Government Code section 19996.2 provides an automatically separated employee with the right to file a request for reinstatement with the DPA. Section 19996.2 also provides:
“Reinstatement may be granted only if the employee makes a satisfactory explanation to the department [DPA] as to the cause of his or her absence and his or her failure to obtain leave therefor, and the department finds that he or she is ready, able, and willing to resume the discharge of the duties of his or her position or, if not, that he or she has obtained the consent of his or her appointing power to a leave of absence to commence upon reinstatement.”
Pursuant to Coleman v. Department of Personnel Administration (1991) 52 Cal.3d 1102, the Court held that an employee terminated under the automatic resignation provision of section 19996.2, has a right to a hearing to examine whether he had a valid excuse for being absent, whether he had a valid reason for not obtaining leave and whether he is ready, able, and willing to return to work. DPA is not charged with examining whether the appointing power acted properly with regards to the actual termination. Further, appellant has the burden of proof in these matters and must prove by a preponderance of the evidence that he had a valid excuse for his absence and his failure to obtain leave and that he is currently able to return to work.

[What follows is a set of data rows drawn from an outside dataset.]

/-- **A FINITE RANGE IS AN INSTANCE OF THE ROW∕COLUMN HYPOTHESIS**: the majorant `A(x,y) := a·𝟙[dist(x,y) ≤ r]` of a range-`r` operator with block bound `a ≥ 0`
and ball count `#{y ∈ s : dist(x,y) ≤ r} ≤ N` has `(e^{κ·dist} − 1)`-weighted row sums `≤ aN(e^{κr} − 1)` (`κ, r ≥ 0`).
[cite: Balaban1988RG2Cluster, (2.16) p.16 (bookkeeping); Balaban1985BackgroundPropagators, (3.42) p.397] -/
theorem rowsum_of_range {dist : ι → ι → ℝ} {r a κ : ℝ} {N : ℕ} (hr : 0 ≤ r) (ha : 0 ≤ a) (hκ : 0 ≤ κ) {x : ι}
    (hN : (s.filter (fun y => dist x y ≤ r)).card ≤ N) :
    ∑ y ∈ s, (if dist x y ≤ r then a else 0) * (Real.exp (κ * dist x y) - 1) ≤ a * N * (Real.exp (κ * r) - 1) := by
  classical
  have hterm : ∀ y ∈ s, (if dist x y ≤ r then a else 0) * (Real.exp (κ * dist x y) - 1) ≤
      if dist x y ≤ r then a * (Real.exp (κ * r) - 1) else 0 := by
    intro y _
    split_ifs with h
    · refine mul_le_mul_of_nonneg_left ?_ ha
      linarith [Real.exp_le_exp.mpr (mul_le_mul_of_nonneg_left h hκ)]
    · rw [zero_mul]
  refine (Finset.sum_le_sum hterm).trans ?_
  rw [← Finset.sum_filter, Finset.sum_const, nsmul_eq_mul]
  have hexp : 0 ≤ Real.exp (κ * r) - 1 := by linarith [Real.one_le_exp (mul_nonneg hκ hr)]
  calc ((s.filter (fun y => dist x y ≤ r)).card : ℝ) * (a * (Real.exp (κ * r) - 1)) ≤ (N : ℝ) * (a * (Real.exp (κ * r) - 1)) :=
        mul_le_mul_of_nonneg_right (by exact_mod_cast hN) (mul_nonneg ha hexp)
    _ = a * N * (Real.exp (κ * r) - 1) := by ring

end Schur

/-! ## §5  Coercive ⟹ bijective; the Combes–Thomas bound -/

section CombesThomas

variable {β : LinearMap.BilinForm ℝ F} {π : ι → V →ₗ[ℝ] F} {σ : ι → F →ₗ[ℝ] V} {s : Finset ι} {T : V →ₗ[ℝ] V}

/-- ★★ **COERCIVE ⟹ BIJECTIVE** (finite-dimensional `V`, definite `β`, the coordinates separate points): `c > 0`, `c⟨v,v⟩ ≤ ⟨v,Tv⟩` ⟹ `T` bijective.
[cite: Balaban1984PropagatorsII, p.226; Balaban1985BackgroundPropagators, Thm 3.11 p.416] -/
theorem bijective_of_coercive' [FiniteDimensional ℝ V] (hβ0 : ∀ v, 0 ≤ β v v) (hβd : ∀ v, β v v = 0 → v = 0)
    (hsep : ∀ v : V, (∀ i ∈ s, π i v = 0) → v = 0) {c : ℝ} (hc : 0 < c)
    (hco : ∀ v : V, c * cform β π s v v ≤ cform β π s v (T v)) : Function.Bijective T := by
  have hinj : Function.Injective T := by
    rw [← LinearMap.ker_eq_bot, Submodule.eq_bot_iff]
    intro v hv
    rw [LinearMap.mem_ker] at hv
    have h1 := hco v
    rw [hv] at h1
    have h0 : cform β π s v 0 = 0 := by simp [cform]
    rw [h0] at h1
    have h2 := cform_self_nonneg (π := π) (s := s) hβ0 v
    have h3 : cform β π s v v = 0 := by nlinarith
    rw [cform_self_eq_sum_sq hβ0] at h3
    refine hsep v fun i hi => ?_
    have h4 := (Finset.sum_eq_zero_iff_of_nonneg fun j _ => sq_nonneg (bsize β (π j v))).1 h3 i hi
    exact (bsize_eq_zero_iff hβ0 hβd _).1 (pow_eq_zero_iff two_ne_zero |>.1 h4)
  exact ⟨hinj, LinearMap.injective_iff_surjective.1 hinj⟩
import Summits.CriticalPhenomena.CardyFormulaZ2.Theorems.CardyTensorRGPolyominoGaussianLawUniversalLaw

/-!
# The route closes from the SHAPE-FREE dyadic polyomino law
# (crux `PolyominoGaussianLaw`, stmt-CriticalPhenomena-14337, route `CardyTensorRG`, line `registered`)

The route's deciding theorem is `closes : PolyominoGaussianLaw → PolyominoToJordan → CardyRigidity →
CardyFormulaZ2`, and `PolyominoToJordan` (stmt-14338) is proved. `…UniversalLaw` showed that under
`CardyRigidity` the crux `PolyominoGaussianLaw` is equivalent to the shape-free universal law along dyadic
orbits. This file records the resulting VERIFIED deciding theorem for the recommended restatement of the
crux (registered helper stub `stub_closesOfShapeFreeDyadicLaw`):

  (∃ F continuous on (0,1), every dyadic orbit of every polyomino representation with lattice marks has
   bond-ℤ² crossing limit F(cross-ratio))  →  CardyRigidity  →  CardyFormulaZ2,

with `PolyominoToJordan` discharged by its landed proof. So if the planner restates stmt-14337 as the
shape-free dyadic law (strictly weaker than the current crux, and exactly what the tensor-RG chain
13817 + 7100 + 14645 is meant to output: existence + continuous cross-ratio dependence), the route's glue
is already a theorem.
-/

open Filter Topology Set

namespace Summit.CriticalPhenomena.CardyFormulaZ2.Cruxes.PolyominoGaussianLaw.Birth

/-- **Deciding theorem for the shape-free restatement of the crux** (registered helper stub): the
shape-free universal dyadic polyomino law and Cardy rigidity imply Cardy's formula on bond-`ℤ²`
(`PolyominoToJordan` being proved). [folklore] -/
theorem stub_closesOfShapeFreeDyadicLaw :
    (∃ F : ℝ → ℝ, ContinuousOn F (Set.Ioo 0 1) ∧
        ∀ R : Literature.Probability.RandomPlanarGeometry.ConformalRectangle, ∀ δ₀ : ℝ, 0 < δ₀ →
        (∃ s : Finset (ℤ × ℤ), R.carrier = interior (⋃ p ∈ s, {z : ℂ | δ₀ * (p.1 : ℝ) ≤ z.re ∧
          z.re ≤ δ₀ * ((p.1 : ℝ) + 1) ∧ δ₀ * (p.2 : ℝ) ≤ z.im ∧ z.im ≤ δ₀ * ((p.2 : ℝ) + 1)})) →
        (∀ i, ∃ m n : ℤ, R.pt i = (δ₀ : ℂ) * ((m : ℂ) + (n : ℂ) * Complex.I)) →
        ∀ (φ : Literature.Probability.RandomPlanarGeometry.ConformalEquiv UpperHalfPlane.upperHalfPlaneSet R.carrier)
          (x : Fin 4 → ℝ), R.IsUniformizing φ x →
        Filter.Tendsto
          (fun k : ℕ => Literature.Probability.Percolation.bondDomainCrossingProb R (δ₀ / 2 ^ k))
          Filter.atTop (nhds (F (Literature.Probability.RandomPlanarGeometry.crossRatio x)))) →
    Summit.CriticalPhenomena.CardyFormulaZ2.Theses.CardyTensorRG.CardyRigidity →
    _root_.CardyFormulaZ2 := by
  intro hD hRig
  exact Summit.CriticalPhenomena.CardyFormulaZ2.Theses.CardyTensorRG.closes
    ((stub_dyadicUniversalLawIff hRig).2 hD)
    Summit.CriticalPhenomena.CardyFormulaZ2.Cruxes.PolyominoToJordan.Birth.PolyominoToJordan_proof hRig

/-- The same with the all-mesh shape-free law (`δ → 0⁺` for every polyomino conformal rectangle). [folklore] -/
theorem closesOfShapeFreeLaw
    (hU : ∃ F : ℝ → ℝ, ContinuousOn F (Set.Ioo 0 1) ∧
      ∀ R : Literature.Probability.RandomPlanarGeometry.ConformalRectangle,
      (∃ δ₀ : ℝ, 0 < δ₀ ∧ (∃ s : Finset (ℤ × ℤ), R.carrier = interior (⋃ p ∈ s, {z : ℂ |
        δ₀ * (p.1 : ℝ) ≤ z.re ∧ z.re ≤ δ₀ * ((p.1 : ℝ) + 1) ∧ δ₀ * (p.2 : ℝ) ≤ z.im ∧
        z.im ≤ δ₀ * ((p.2 : ℝ) + 1)})) ∧ ∀ i, ∃ m n : ℤ, R.pt i = (δ₀ : ℂ) * ((m : ℂ) + (n : ℂ) * Complex.I)) →
      R.HasCrossingLimit (Literature.Probability.Percolation.bondDomainCrossingProb R) F)
    (hRig : Summit.CriticalPhenomena.CardyFormulaZ2.Theses.CardyTensorRG.CardyRigidity) :
    _root_.CardyFormulaZ2 :=
  Summit.CriticalPhenomena.CardyFormulaZ2.Theses.CardyTensorRG.closes
    ((stub_universalLawIff hRig).2 hU)
    Summit.CriticalPhenomena.CardyFormulaZ2.Cruxes.PolyominoToJordan.Birth.PolyominoToJordan_proof hRig

end Summit.CriticalPhenomena.CardyFormulaZ2.Cruxes.PolyominoGaussianLaw.Birth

In this case, appellant proved by the preponderance of the evidence that he had a valid excuse for being off work, which was that he was temporarily incapacitated by flu. The medical evidence and appellant’s own testimony proved he was unable to work from September 8 through September 15, 2000.
Appellant also proved he had a valid excuse for not having obtained leave. He reasonably believed that by obtaining medical substantiation to present to his supervisor upon his return to work and by promptly notifying respondent of his absence by telephoning the office prior to the start of his shift that he had complied with respondent’s reporting requirements. Further, as set forth above, the evidence did not demonstrate a clear written policy requiring appellant to call his supervisor’s cell phone or his supervisor’s direct line to report an illness. And, the supervisor was provided all the information necessary to fill behind appellant or cover his shift before each shift began.
Therefore, even though appellant was technically out of compliance with verbal instructions from his supervisor, appellant’s reasonable attempts to comply with reporting requirements satisfy the standard of a satisfactory explanation for not having obtained approved leave.
Appellant is ready, willing and able to return to work.
1. This statement is not intended to imply that an employer cannot have formal leave requirements for employees, but they should be reasonable, unambiguous and in writing. Further, if an employee has had excessive absenteeism and has been served with a written leave restriction memorandum, the supervisor may reasonably require an employee to speak personally with him/her when requesting leave. Such a leave restriction should also be clearly communicated in writing to the employee. In this case, appellant had a record of excessive absenteeism and was advised in writing he needed to be more punctual. There was no memo requiring a personal contact, however, and the orientation memo did not indicate a need for “direct” contact either.